*BRIEF*.
Scan the entries below and return each line that contains "from".

*MATERIAL PROVIDED*.

/-
Copyright (c) 2026 the pub-hodgecm-mathlib formalisation cell (harness21).  Prover seat hodgecm-mathlib-LH4-p06 (g7), req620 Track A «(D-RAM) FOUR-FRAME» squad, helper lane
on h413 = stmt-HodgeConjecture-24833 (count-neutral).  THE (LAW) END OF RECORD for the level pieces, modulo the RamM lane (dealer LH4-plan (g13) WORD #96 (1)).  2026-09-04.
-/
import Summits.HodgeConjecture.HodgeConjecture.Theorems.F0P3cDyRamLevelsCensusTypeSplit            -- ★ p860426 (this seat) A: `levelsCensus2_of_types (hA) (hB) (hC)`
import Summits.HodgeConjecture.HodgeConjecture.Theorems.F0P3cDyRamLevelsCensusLineModels           -- ★ p860451 (this seat) B: `levelsCensus4_of_levelsCensus2`
import Summits.HodgeConjecture.HodgeConjecture.Theorems.F0P3cDyRamLevelsTypeTwoCensusLawOfSockets  -- ★ p860470 (this seat) C: `levels_typeTwo_censusLaw_of_levelsCensus4`
import Summits.HodgeConjecture.HodgeConjecture.Theorems.F0P3cDyRamLevelsCensusUnr                  -- ★ p860533 (LH4-p08 (g9)) THE U LANE `levelsCensusA`, BY NAME
import Summits.HodgeConjecture.HodgeConjecture.Theorems.F0P3cDyRamLevelsCensusRamK                 -- ★ (LH4-p07 (g9)) THE RamK LANE `levelsCensusB`, BY NAME
import HarnessLib
import Mathlib.Data.ZMod.Defs
import Mathlib.Data.Fintype.Basic
import Mathlib.Algebra.Group.Pi.Lemmas
import Mathlib.Data.Nat.Prime.Defs
import Mathlib.Order.Fin.Basic
import Mathlib.Data.Finset.Max
import HarnessLib

/-!
# Weight combinatorics of the de Rham complex of a ring with a `p`-basis

Pure combinatorics used by the monomial decomposition of the de Rham complex `(⋀ⁿ Ω_R, d)` of a ring `R`
with a finite `p`-basis `t : ι → R` (files `PBasis*`, `CartierIsomorphism`).  The twisted basis vectors of
`Ωⁿ_R` are indexed by pairs `(α, s)` — an exponent vector `α : ι → Fin p` and a set `s : Finset ι` of `n`
indices — standing for `t^α • dt_s`.  The exterior derivative preserves the **weight**

  `wt α s i = α i + [i ∈ s] ∈ {0, …, p}`,

and on the part of weight `w` it is the Koszul complex of the family of units `(w_i)_{i ∈ live}`,
`live α s = {i | 0 < wt α s i < p}`: acyclic as soon as `live ≠ ∅` (contracting homotopy: divide by
`w_{i₀}`, `i₀ = min live`, and remove `dt_{i₀}`), while `live = ∅` singles out the Cartier vectors
`t_s^{p-1} dt_s`.  This file records the bookkeeping: the weight is unchanged by the "d-move"
`(α, s) ↦ (α - e_i, insert i s)` (`i ∉ s`, `α i ≠ 0`) and by the "h-move" `(α, s) ↦ (α + e_i, s.erase i)`
(`i ∈ s`, `α i + 1 < p`), membership criteria for `live`, and the description of `live = ∅`.

## References

* L. Illusie, *Complexe de de Rham–Witt et cohomologie cristalline*, Ann. Sci. ÉNS 12 (1979), 0.(2.2.3)
  (the grading of the de Rham complex of a polynomial algebra used in Cartier's theorem). [Illusie1979]
* N. Katz, *Nilpotent connections and the monodromy theorem*, Publ. IHÉS 39 (1970), Thm. 7.2. [folklore]
-/

namespace Literature.NumberTheory.GaloisCohomology

namespace DeRhamWeights

universe v

variable {ι : Type v} [DecidableEq ι] {p : ℕ}

/-! ### Weights -/

/-- The **weight** of the basis vector `t^α • dt_s` at the index `i`: `α i + [i ∈ s]`. [cite: Illusie1979, 0.(2.2.3)] -/
def wt (α : ι → Fin p) (s : Finset ι) (i : ι) : ℕ :=
  (α i : ℕ) + if i ∈ s then 1 else 0

/-- Weight at an index in `s`. [folklore] -/
theorem wt_of_mem {α : ι → Fin p} {s : Finset ι} {i : ι} (hi : i ∈ s) : wt α s i = (α i : ℕ) + 1 := by
  rw [wt, if_pos hi]

/-- Weight at an index outside `s`. [folklore] -/
theorem wt_of_not_mem {α : ι → Fin p} {s : Finset ι} {i : ι} (hi : i ∉ s) : wt α s i = (α i : ℕ) := by
  rw [wt, if_neg hi, Nat.add_zero]

/-- Weights are at most `p`. [folklore] -/
theorem wt_le (α : ι → Fin p) (s : Finset ι) (i : ι) : wt α s i ≤ p := by
  have := (α i).2
  unfold wt
  split_ifs <;> omega

/-- The value of `α - e_i` at `i` when `α i ≠ 0`: no wrap-around. [folklore] -/
theorem val_sub_single_self [NeZero p] {α : ι → Fin p} {i : ι} (hα : α i ≠ 0) :
    ((α - Pi.single i 1 : ι → Fin p) i : ℕ) = (α i : ℕ) - 1 := by
  rw [Pi.sub_apply, Pi.single_eq_same]
  exact Fin.val_sub_one_of_ne_zero hα

/-- The value of `α - e_i` away from `i`. [folklore] -/
theorem sub_single_apply_of_ne [NeZero p] (α : ι → Fin p) {i j : ι} (h : j ≠ i) :
    (α - Pi.single i 1 : ι → Fin p) j = α j := by
  rw [Pi.sub_apply, Pi.single_eq_of_ne h, sub_zero]

/-- The value of `α + e_i` at `i` when `α i + 1 < p`: no wrap-around. [folklore] -/
theorem val_add_single_self [NeZero p] {α : ι → Fin p} {i : ι} (hα : (α i : ℕ) + 1 < p) :
    ((α + Pi.single i 1 : ι → Fin p) i : ℕ) = (α i : ℕ) + 1 := by
  rw [Pi.add_apply, Pi.single_eq_same]
  exact Fin.val_add_one_of_lt' hα

/-- The value of `α + e_i` away from `i`. [folklore] -/
theorem add_single_apply_of_ne [NeZero p] (α : ι → Fin p) {i j : ι} (h : j ≠ i) :
    (α + Pi.single i 1 : ι → Fin p) j = α j := by
  rw [Pi.add_apply, Pi.single_eq_of_ne h, add_zero]

/-- **The d-move preserves weights**: `wt (α - e_i) (insert i s) = wt α s` for `i ∉ s`, `α i ≠ 0`.
[cite: Illusie1979, 0.(2.2.3)] -/
theorem wt_dMove [NeZero p] {α : ι → Fin p} {s : Finset ι} {i : ι} (hi : i ∉ s) (hα : α i ≠ 0) :
    wt (α - Pi.single i 1) (insert i s) = wt α s := by
  funext j
  by_cases hj : j = i
  · subst hj
    rw [wt_of_mem (Finset.mem_insert_self j s), wt_of_not_mem hi, val_sub_single_self hα]
    have : (α j : ℕ) ≠ 0 := fun h => hα (Fin.ext (by rw [h]; rfl))
    omega
  · unfold wt
    rw [sub_single_apply_of_ne α hj]
    simp only [Finset.mem_insert, hj, false_or]

/-- **The h-move preserves weights**: `wt (α + e_i) (s.erase i) = wt α s` for `i ∈ s`, `α i + 1 < p`.
[cite: Illusie1979, 0.(2.2.3)] -/
theorem wt_hMove [NeZero p] {α : ι → Fin p} {s : Finset ι} {i : ι} (hi : i ∈ s)
    (hα : (α i : ℕ) + 1 < p) : wt (α + Pi.single i 1) (s.erase i) = wt α s := by
  funext j
  by_cases hj : j = i
  · subst hj
    rw [wt_of_not_mem (Finset.notMem_erase j s), wt_of_mem hi, val_add_single_self hα]
  · unfold wt
    rw [add_single_apply_of_ne α hj]
    simp only [Finset.mem_erase, ne_eq, hj, not_false_eq_true, true_and]

/-! ### Live indices -/

variable [Fintype ι]

/-- The **live indices** of `(α, s)`: those where the weight is neither `0` nor `p`.  On the weight class of
`(α, s)` the de Rham differential is the Koszul complex of the units `(wt α s i)_{i ∈ live}`.
[cite: Illusie1979, 0.(2.2.3)] -/
def live (α : ι → Fin p) (s : Finset ι) : Finset ι :=
  Finset.univ.filter fun i => 0 < wt α s i ∧ wt α s i < p

/-- Membership in `live`. [folklore] -/
theorem mem_live_iff {α : ι → Fin p} {s : Finset ι} {i : ι} :
    i ∈ live α s ↔ 0 < wt α s i ∧ wt α s i < p := by
  simp [live]

/-- `live` depends only on the weight function. [folklore] -/
theorem live_congr {α β : ι → Fin p} {s s' : Finset ι} (h : wt α s = wt β s') : live α s = live β s' := by
  unfold live
  rw [h]

/-- A live index inside `s` has `α i + 1 < p`. [folklore] -/
theorem mem_live_iff_of_mem {α : ι → Fin p} {s : Finset ι} {i : ι} (hi : i ∈ s) :
    i ∈ live α s ↔ (α i : ℕ) + 1 < p := by
  rw [mem_live_iff, wt_of_mem hi]
  omega

/-- A live index outside `s` has `α i ≠ 0`. [folklore] -/
theorem mem_live_iff_of_not_mem [NeZero p] {α : ι → Fin p} {s : Finset ι} {i : ι} (hi : i ∉ s) :
    i ∈ live α s ↔ α i ≠ 0 := by
  rw [mem_live_iff, wt_of_not_mem hi]
  have := (α i).2
  constructor
  · rintro ⟨h0, -⟩ h
    rw [h, Fin.val_zero] at h0
    exact Nat.lt_irrefl _ h0
  · intro h
    refine ⟨Nat.pos_of_ne_zero fun h' => h (Fin.ext (by rw [h', Fin.val_zero])), this⟩

/-- The d-move preserves `live`. [folklore] -/
theorem live_dMove [NeZero p] {α : ι → Fin p} {s : Finset ι} {i : ι} (hi : i ∉ s) (hα : α i ≠ 0) :
    live (α - Pi.single i 1) (insert i s) = live α s :=
  live_congr (wt_dMove hi hα)

/-- The h-move preserves `live`. [folklore] -/
theorem live_hMove [NeZero p] {α : ι → Fin p} {s : Finset ι} {i : ι} (hi : i ∈ s)
    (hα : (α i : ℕ) + 1 < p) : live (α + Pi.single i 1) (s.erase i) = live α s :=
  live_congr (wt_hMove hi hα)

/-- **No live index**: outside `s` the exponent vanishes (so `d` kills `t^α • dt_s`). [folklore] -/
theorem apply_eq_zero_of_live_eq_empty [NeZero p] {α : ι → Fin p} {s : Finset ι} (h : live α s = ∅) {i : ι}
    (hi : i ∉ s) : α i = 0 := by
  by_contra hne
  have : i ∈ live α s := (mem_live_iff_of_not_mem hi).2 hne
  rw [h] at this
  exact Finset.notMem_empty i this

/-- **No live index**: inside `s` the exponent is `p - 1` (the Cartier vectors `t_s^{p-1} dt_s`). [folklore] -/
theorem val_apply_eq_of_live_eq_empty {α : ι → Fin p} {s : Finset ι} (h : live α s = ∅) {i : ι}
    (hi : i ∈ s) : (α i : ℕ) = p - 1 := by
  have h1 := (α i).2
  by_contra hne
  have : i ∈ live α s := (mem_live_iff_of_mem hi).2 (by omega)
  rw [h] at this
  exact Finset.notMem_empty i this

/-- Characterisation of `live α s = ∅`. [folklore] -/
theorem live_eq_empty_iff [NeZero p] {α : ι → Fin p} {s : Finset ι} :
    live α s = ∅ ↔ ∀ i, (i ∈ s → (α i : ℕ) = p - 1) ∧ (i ∉ s → α i = 0) := by
  constructor
  · intro h i
    exact ⟨val_apply_eq_of_live_eq_empty h, apply_eq_zero_of_live_eq_empty h⟩
  · intro h
    ext i
    simp only [Finset.notMem_empty, iff_false]
    intro hl
    by_cases hi : i ∈ s
    · have := (mem_live_iff_of_mem hi).1 hl
      have := (h i).1 hi
      omega
    · exact (mem_live_iff_of_not_mem hi).1 hl ((h i).2 hi)

/-- The minimum live index lies in `live`. [folklore] -/
theorem min'_mem_live [LinearOrder ι] {α : ι → Fin p} {s : Finset ι} (h : (live α s).Nonempty) :
    (live α s).min' h ∈ live α s :=
  Finset.min'_mem _ h

end DeRhamWeights

end Literature.NumberTheory.GaloisCohomology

*RESULT OF THIS TASK*.
/-- The value of `α - e_i` away from `i`. [folklore] -/
/-- The value of `α + e_i` away from `i`. [folklore] -/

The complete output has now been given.